AWS Organizations is integrated with other AWS services so you can define central configurations, security mechanisms, audit requirements, and resource sharing across accounts in your organization.
AWS Personal Health Dashboard
Personal Health Dashboard gives you a personalized view of the status of the AWS services that power your applications, enabling you to quickly see when AWS is experiencing issues that may impact you.
AWS Service Catalog
AWS Service Catalog allows you to create and manage catalogs of IT services that are approved for use on AWS. It enables IT administrators to organise, govern and distribute application stacks within an organisation. These IT services can include everything from virtual machine images, servers, software, and databases to complete multi-tier application architectures. AWS Service Catalog allows you to centrally manage deployed IT services and your applications, resources, and metadata.
AWS Systems Manager
AWS Systems Manager helps you view operational data for groups of AWS resources, so you can quickly identify any issues that might impact applications that use those resources. You can group your resources by applications, application layers, specific environments, or anything else you choose.

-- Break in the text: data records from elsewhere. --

include hE' in
/-- **UNTWISTING AT AN ITERATED BASE CHANGE** (the twin of ★ `exists_iso_of_equivariant_serreTensor_iso` ∕ `serreTranslate_comp_eq_comp_serreTranslate_of_cover` for the fibres
`𝒞ᵢ := ((𝒜 ⊗ 𝔟) ×_Y Y′) ×_{Y′,sᵢ} Y″`, `Aᵢ := (𝒜 ×_Y Y′) ×_{Y′,sᵢ} Y″` at TWO base points `s₁ s₂ : Y″ → Y′`, WITHOUT re-reading the fibres as Serre tensors): `𝔟 = E′𝒪ᵐ` presented by
`(P, Q, N)` (`N ≠ 0`), `𝔠 ∋ Q j k` presented against `Q`.  For every isomorphism `ε : 𝒞₁ ≅ 𝒞₂` with `ε.hom` a homomorphism intertwining the iterated base changes of the Serre
action there is `f : A₁ ≅ A₂`, `f.hom` a homomorphism, `𝒪`-EQUIVARIANT for the iterated base changes of `ι`, with **`c̄′₁ ≫ f = ε ≫ c̄′₂`** (covers) and **`c̄₁ ≫ ε = f ≫ c̄₂`**
(translations).  Proof: the covers have the intrinsic kernel `𝒞ᵢ[𝔠]` (`comp_coverInvLeg_eq_one_iff_forall_mem`), carried by `ε`, so ★ KER-EQ descends `f`; then `ψ′ψ_P = [N] = ψ_Pψ′`
base-changed and ★ `cancel_right_of_comp_eq_pow_id`. [cite: MumfordAV1970, §7 Thm. 4 (p. 72)] [cite: Conrad2004GrossZagier, §7 (Thm. 7.5)] [cite: MilneCM2006, §7 (Def. 7.19, Prop. 7.22, Rem. 7.23)] -/
theorem exists_untwist_baseChange₂ (s₁ s₂ : Y'' ⟶ Y') (hN : N ≠ 0) (hP : E' * P = P) (hQ : Q * E' = Q)
    (hQP : Q * P = Matrix.scalar (Fin 1) (N : O)) (hPQ : P * Q = Matrix.scalar (Fin m) (N : O) * E')
    (𝔠 : Set O) (hQ𝔠 : ∀ j k, Q j k ∈ 𝔠) (h𝔠 : ∀ a ∈ 𝔠, ∃ Pa : Matrix (Fin m) (Fin 1) O, E' * Pa = Pa ∧ Pa * Q = a • E')
    (ε : (((serreTensor act E' hE').baseChange g).baseChange s₁).X ≅ (((serreTensor act E' hE').baseChange g).baseChange s₂).X) [IsMonHom ε.hom]
    (hε : ∀ a, (((serreAction act E' hE').baseChange g).baseChange s₁).i a ≫ ε.hom = ε.hom ≫ (((serreAction act E' hE').baseChange g).baseChange s₂).i a) :
    ∃ f : ((A.baseChange g).baseChange s₁).X ≅ ((A.baseChange g).baseChange s₂).X, IsMonHom f.hom ∧
      (∀ a, ((act.baseChange g).baseChange s₁).i a ≫ f.hom = f.hom ≫ ((act.baseChange g).baseChange s₂).i a) ∧
      baseChangeHom (baseChangeHom (serreTranslateInv act E' hE' Q) g) s₁ ≫ f.hom =
        ε.hom ≫ baseChangeHom (baseChangeHom (serreTranslateInv act E' hE' Q) g) s₂ ∧
      baseChangeHom (baseChangeHom (serreTranslate act E' hE' P) g) s₁ ≫ ε.hom =
        f.hom ≫ baseChangeHom (baseChangeHom (serreTranslate act E' hE' P) g) s₂ := by
  -- the four legs are homomorphisms
  haveI := isMonHom_serreTranslateInv act E' hE' Q
  haveI : IsMonHom (baseChangeHom (serreTranslateInv act E' hE' Q) g) := isMonHom_baseChangeHom _ g
  haveI : IsMonHom (baseChangeHom (baseChangeHom (serreTranslateInv act E' hE' Q) g) s₁) := isMonHom_baseChangeHom _ s₁
  haveI : IsMonHom (baseChangeHom (baseChangeHom (serreTranslateInv act E' hE' Q) g) s₂) := isMonHom_baseChangeHom _ s₂
  haveI := isMonHom_coverLeg g s₁ act E' hE' P
  haveI := isMonHom_coverLeg g s₂ act E' hE' P
  -- the covers are fppf
  haveI := flat_serreTranslateInv_left act E' hE' Q P hN hP hQ hQP hPQ
  haveI := surjective_serreTranslateInv_left act E' hE' Q P hN hP hQ hQP hPQ
  haveI := isFinite_serreTranslateInv_left act E' hE' Q P hN hP hQ hQP hPQ
  haveI := flat_baseChangeHom_left g (serreTranslateInv act E' hE' Q)
  haveI := surjective_baseChangeHom_left g (serreTranslateInv act E' hE' Q)
  haveI := isFinite_baseChangeHom_left g (serreTranslateInv act E' hE' Q)
  haveI := flat_baseChangeHom_left s₁ (baseChangeHom (serreTranslateInv act E' hE' Q) g)
  haveI := surjective_baseChangeHom_left s₁ (baseChangeHom (serreTranslateInv act E' hE' Q) g)
  haveI := isFinite_baseChangeHom_left s₁ (baseChangeHom (serreTranslateInv act E' hE' Q) g)
  haveI := flat_baseChangeHom_left s₂ (baseChangeHom (serreTranslateInv act E' hE' Q) g)
  haveI := surjective_baseChangeHom_left s₂ (baseChangeHom (serreTranslateInv act E' hE' Q) g)
  haveI := isFinite_baseChangeHom_left s₂ (baseChangeHom (serreTranslateInv act E' hE' Q) g)
  haveI : Flat (ε.hom ≫ baseChangeHom (baseChangeHom (serreTranslateInv act E' hE' Q) g) s₂).left := by rw [Over.comp_left]; infer_instance
  haveI : Surjective (ε.hom ≫ baseChangeHom (baseChangeHom (serreTranslateInv act E' hE' Q) g) s₂).left := by rw [Over.comp_left]; infer_instance
  haveI : QuasiCompact (ε.hom ≫ baseChangeHom (baseChangeHom (serreTranslateInv act E' hE' Q) g) s₂).left := by rw [Over.comp_left]; infer_instance
  -- the kernels of `c̄′₁` and of `ε ≫ c̄′₂` agree: both say «killed by `𝔠`»
  have hker : ∀ ⦃T : Over Y''⦄ (t : T ⟶ (((serreTensor act E' hE').baseChange g).baseChange s₁).X),
      t ≫ baseChangeHom (baseChangeHom (serreTranslateInv act E' hE' Q) g) s₁ = 1 ↔
        t ≫ (ε.hom ≫ baseChangeHom (baseChangeHom (serreTranslateInv act E' hE' Q) g) s₂) = 1 := by
    intro T t
    rw [comp_coverInvLeg_eq_one_iff_forall_mem g act E' hE' Q s₁ hQ 𝔠 hQ𝔠 h𝔠 t, ← Category.assoc,
      comp_coverInvLeg_eq_one_iff_forall_mem g act E' hE' Q s₂ hQ 𝔠 hQ𝔠 h𝔠 (t ≫ ε.hom)]
    refine forall₂_congr fun a _ => ?_
    rw [Category.assoc, ← hε a, ← Category.assoc, comp_iso_hom_eq_one_iff']
  -- ★ KER-EQ: descend
  obtain ⟨f, hf, hmon, hequiv, -⟩ := exists_iso_comp_eq_equivariant_of_comp_eq_one_iff
    (A := ((serreTensor act E' hE').baseChange g).baseChange s₁)
    (baseChangeHom (baseChangeHom (serreTranslateInv act E' hE' Q) g) s₁)
    (ε.hom ≫ baseChangeHom (baseChangeHom (serreTranslateInv act E' hE' Q) g) s₂)
    (((serreAction act E' hE').baseChange g).baseChange s₁) ((act.baseChange g).baseChange s₂) ((act.baseChange g).baseChange s₁)
    (fun a => i_comp_coverInvLeg g act E' hE' Q s₁ hQ a)
    (fun a => by rw [← Category.assoc, hε a, Category.assoc, i_comp_coverInvLeg g act E' hE' Q s₂ hQ a, Category.assoc])
    hker
  haveI := hmon
  refine ⟨f, hmon, hequiv, hf, ?_⟩
  -- the translations: cancel `[N]` (`c̄′₂ ≫ c̄₂ = [N]`; `c̄ᵢ ≫ c̄′ᵢ = [N]`)
  have hc'c : baseChangeHom (baseChangeHom (serreTranslateInv act E' hE' Q) g) s₂ ≫ baseChangeHom (baseChangeHom (serreTranslate act E' hE' P) g) s₂ =
      (𝟙 _) ^ N :=
    baseChangeHom_comp_eq_pow_id_of_comp_eq_pow_id s₂ _ _
      (baseChangeHom_comp_eq_pow_id_of_comp_eq_pow_id g _ _ (serreTranslateInv_comp_serreTranslate act E' hE' P Q hP hQ hPQ))
  have hcc'₁ : baseChangeHom (baseChangeHom (serreTranslate act E' hE' P) g) s₁ ≫ baseChangeHom (baseChangeHom (serreTranslateInv act E' hE' Q) g) s₁ =
      (𝟙 _) ^ N :=
    baseChangeHom_comp_eq_pow_id_of_comp_eq_pow_id s₁ _ _
      (baseChangeHom_comp_eq_pow_id_of_comp_eq_pow_id g _ _ (serreTranslate_comp_serreTranslateInv act E' hE' P Q hP hQ hQP))
  have hcc'₂ : baseChangeHom (baseChangeHom (serreTranslate act E' hE' P) g) s₂ ≫ baseChangeHom (baseChangeHom (serreTranslateInv act E' hE' Q) g) s₂ =
      (𝟙 _) ^ N :=
    baseChangeHom_comp_eq_pow_id_of_comp_eq_pow_id s₂ _ _
      (baseChangeHom_comp_eq_pow_id_of_comp_eq_pow_id g _ _ (serreTranslate_comp_serreTranslateInv act E' hE' P Q hP hQ hQP))
  refine cancel_right_of_comp_eq_pow_id ((A.baseChange g).baseChange s₁) (baseChangeHom (baseChangeHom (serreTranslateInv act E' hE' Q) g) s₂)
    (baseChangeHom (baseChangeHom (serreTranslate act E' hE' P) g) s₂) hN hc'c _ _ ?_
  rw [Category.assoc, ← hf, ← Category.assoc, hcc'₁, Category.assoc, hcc'₂, comp_pow_id_eq_pow_id_comp _ f.hom N]
/-- Parameters of the reduced-order dVOC network in phase-error form [cite: GrossEtAl2019, §II-D
(10), (12), §IV-C (17)]: synchronisation gain `η`, voltage-regulation gain `α`, magnitude
set-points `v_k*` (`vref`), steady-state angles `θ_k` (so `θ_jk* = θ_j − θ_k`), and edge weights
`w k j = ‖Y_jk‖ = 1/√(r_jk² + ω₀²ℓ_jk²)` (symmetric, nonnegative, zero off the edge set and on
the diagonal — the printed sums run over edges `(j,k) ∈ E` of a simple graph).
MODELLED: quasi-steady-state lines (`i_o = i^s_o(v)`), uniform `ℓ/r` ratio (Assumption 1),
consistent set-points (Condition 1) already traded for the angles via Prop. 1. -/
structure DvocReduced (N : ℕ) where
  /-- synchronisation gain `η` -/
  η : ℝ
  /-- voltage-regulation gain `α` (inside `η`, as in (10)) -/
  α : ℝ
  /-- voltage-magnitude set-points `v_k*` -/
  vref : Fin N → ℝ
  /-- steady-state voltage angles `θ_k` (relative angles `θ_jk* = θ_j − θ_k`) -/
  θ : Fin N → ℝ
  /-- edge weights `‖Y_jk‖` of the transmission graph -/
  w : Fin N → Fin N → ℝ

namespace DvocReduced

variable {N : ℕ} (W : DvocReduced N)

/-! ## §1 The reduced-order field (17) in phase-error form -/

/-- First component of the weighted phase error `e_{θ,k}(v) = Σ_j ‖Y_jk‖ (v_j − (v_j*/v_k*)
R(θ_jk*) v_k)` [cite: GrossEtAl2019, eq. (12)] (= [ColombinoEtAl2019, eq. (error theta)]);
`R(φ)(a, b) = (cos φ a − sin φ b, sin φ a + cos φ b)`. -/
def eθ₁ (v : DvocState N) (k : Fin N) : ℝ :=
  ∑ j, W.w k j * (v.1 j - W.vref j / W.vref k *
    (cos (W.θ j - W.θ k) * v.1 k - sin (W.θ j - W.θ k) * v.2 k))
import Literature.NumberTheory.LFunctions.WeilTwoPrimeCellsT80
import Literature.NumberTheory.LFunctions.WeilTwoPrimeMinorant
import Literature.NumberTheory.LFunctions.WeilTwoPrimeCellsT80NuPart5
import HarnessLib

/-!
# Two-prime minorant cells on `[0, 80]`: kernel facts for the partial moment sums, group 43

`cellsMomentQ₂₃ wL chunk q = nuPartT80_t_q` by `decide +kernel`, one declaration per (chunk, q). Pure proof file.
-/

noncomputable section

namespace Literature.NumberTheory.LFunctions

set_option maxHeartbeats 0 in
/-- The partial moment sum over chunk 0 at `q = 172`. [folklore] -/
theorem nuPartT80_0_172_eq :
    cellsMomentQ₂₃ weilTwoPrimeCellsT80Level weilTwoPrimeCellsT80C0 172 = nuPartT80_0_172 := by
  decide +kernel

set_option maxHeartbeats 0 in
/-- The partial moment sum over chunk 1 at `q = 172`. [folklore] -/
theorem nuPartT80_1_172_eq :
    cellsMomentQ₂₃ weilTwoPrimeCellsT80Level (weilTwoPrimeCellsT80C1.take 53) 172 = nuPartT80_1_172 := by
  decide +kernel

set_option maxHeartbeats 0 in
/-- The partial moment sum over chunk 2 at `q = 172`. [folklore] -/
theorem nuPartT80_2_172_eq :
    cellsMomentQ₂₃ weilTwoPrimeCellsT80Level (weilTwoPrimeCellsT80C1.drop 53) 172 = nuPartT80_2_172 := by
  decide +kernel

set_option maxHeartbeats 0 in
/-- The partial moment sum over chunk 3 at `q = 172`. [folklore] -/
theorem nuPartT80_3_172_eq :
    cellsMomentQ₂₃ weilTwoPrimeCellsT80Level weilTwoPrimeCellsT80C2 172 = nuPartT80_3_172 := by
  decide +kernel

set_option maxHeartbeats 0 in
/-- The partial moment sum over chunk 0 at `q = 174`. [folklore] -/
theorem nuPartT80_0_174_eq :
    cellsMomentQ₂₃ weilTwoPrimeCellsT80Level weilTwoPrimeCellsT80C0 174 = nuPartT80_0_174 := by
  decide +kernel

set_option maxHeartbeats 0 in
/-- The partial moment sum over chunk 1 at `q = 174`. [folklore] -/
theorem nuPartT80_1_174_eq :
    cellsMomentQ₂₃ weilTwoPrimeCellsT80Level (weilTwoPrimeCellsT80C1.take 53) 174 = nuPartT80_1_174 := by
  decide +kernel

set_option maxHeartbeats 0 in
/-- The partial moment sum over chunk 2 at `q = 174`. [folklore] -/
theorem nuPartT80_2_174_eq :
    cellsMomentQ₂₃ weilTwoPrimeCellsT80Level (weilTwoPrimeCellsT80C1.drop 53) 174 = nuPartT80_2_174 := by
  decide +kernel

set_option maxHeartbeats 0 in
/-- The partial moment sum over chunk 3 at `q = 174`. [folklore] -/
theorem nuPartT80_3_174_eq :
    cellsMomentQ₂₃ weilTwoPrimeCellsT80Level weilTwoPrimeCellsT80C2 174 = nuPartT80_3_174 := by
  decide +kernel


end Literature.NumberTheory.LFunctions
/-- `P₃(s) ≥ 1` for `s ≥ 0`. [folklore] -/
private theorem one_le_P3 {s : ℝ} (hs : 0 ≤ s) : 1 ≤ P3 s := by
  rw [P3]
  have : 0 ≤ s / 2 + s ^ 2 / 16 + s ^ 3 / 96 := by positivity
  linarith

/-- `P₃(s) > 0` for `s ≥ 0`. [folklore] -/
private theorem P3_pos {s : ℝ} (hs : 0 ≤ s) : 0 < P3 s := lt_of_lt_of_le one_pos (one_le_P3 hs)

/-- `P₃` has derivative `P₃′`. [folklore] -/
private theorem hasDerivAt_P3 (s : ℝ) : HasDerivAt P3 (P3' s) s := by
  have h := ((((hasDerivAt_id' s).div_const (2 : ℝ)).const_add (1 : ℝ)).fun_add
    ((hasDerivAt_pow 2 s).div_const (16 : ℝ))).fun_add ((hasDerivAt_pow 3 s).div_const (96 : ℝ))
  refine h.congr_deriv ?_
  simp only [P3', Nat.cast_ofNat]
  ring

/-- `P₃′` has derivative `P₃″`. [folklore] -/
private theorem hasDerivAt_P3' (s : ℝ) : HasDerivAt P3' (P3'' s) s := by
  have h := (((hasDerivAt_id' s).div_const (8 : ℝ)).const_add (1 / 2 : ℝ)).fun_add
    ((hasDerivAt_pow 2 s).div_const (32 : ℝ))
  refine h.congr_deriv ?_
  simp only [P3'', Nat.cast_ofNat]
  ring

/-- The first Laguerre expression of `P₃`: `P₃′² − P₃P₃″ = 1/8 + s²/128 + s³/384 + s⁴/3072` (all
coefficients `≥ 0`: `(1/2)² > 2·(1/16)` and `(1/2)(1/16) = 3·(1/96)`). [folklore] -/
private theorem laguerre_P3 (s : ℝ) :
    P3' s ^ 2 - P3 s * P3'' s = 1 / 8 + s ^ 2 / 128 + s ^ 3 / 384 + s ^ 4 / 3072 := by
  rw [P3, P3', P3'']; ring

With Systems Manager, you can group resources, like Amazon EC2 instances, Amazon EKS clusters, Amazon S3 buckets, or Amazon RDS instances, by application, view operational data for monitoring and troubleshooting, implement pre-approved change work flows, and audit operational changes for your groups of resources.
AWS Trusted Advisor
AWS Trusted Advisor is a web-based tool provided by Amazon that gives you real time guidance to help you provision your AWS resources following AWS best practices. Trusted Advisor checks help you to optimize your AWS infrastructure, improve security and infrastructure performance, reduce your overall costs, and monitor service limits.
Whether establishing new workloads, developing applications, or as part of ongoing improvement, you can take advantage of the recommendations provided by Trusted Advisor on a regular basis to help keep your solutions and infrastructure provisioned optimally.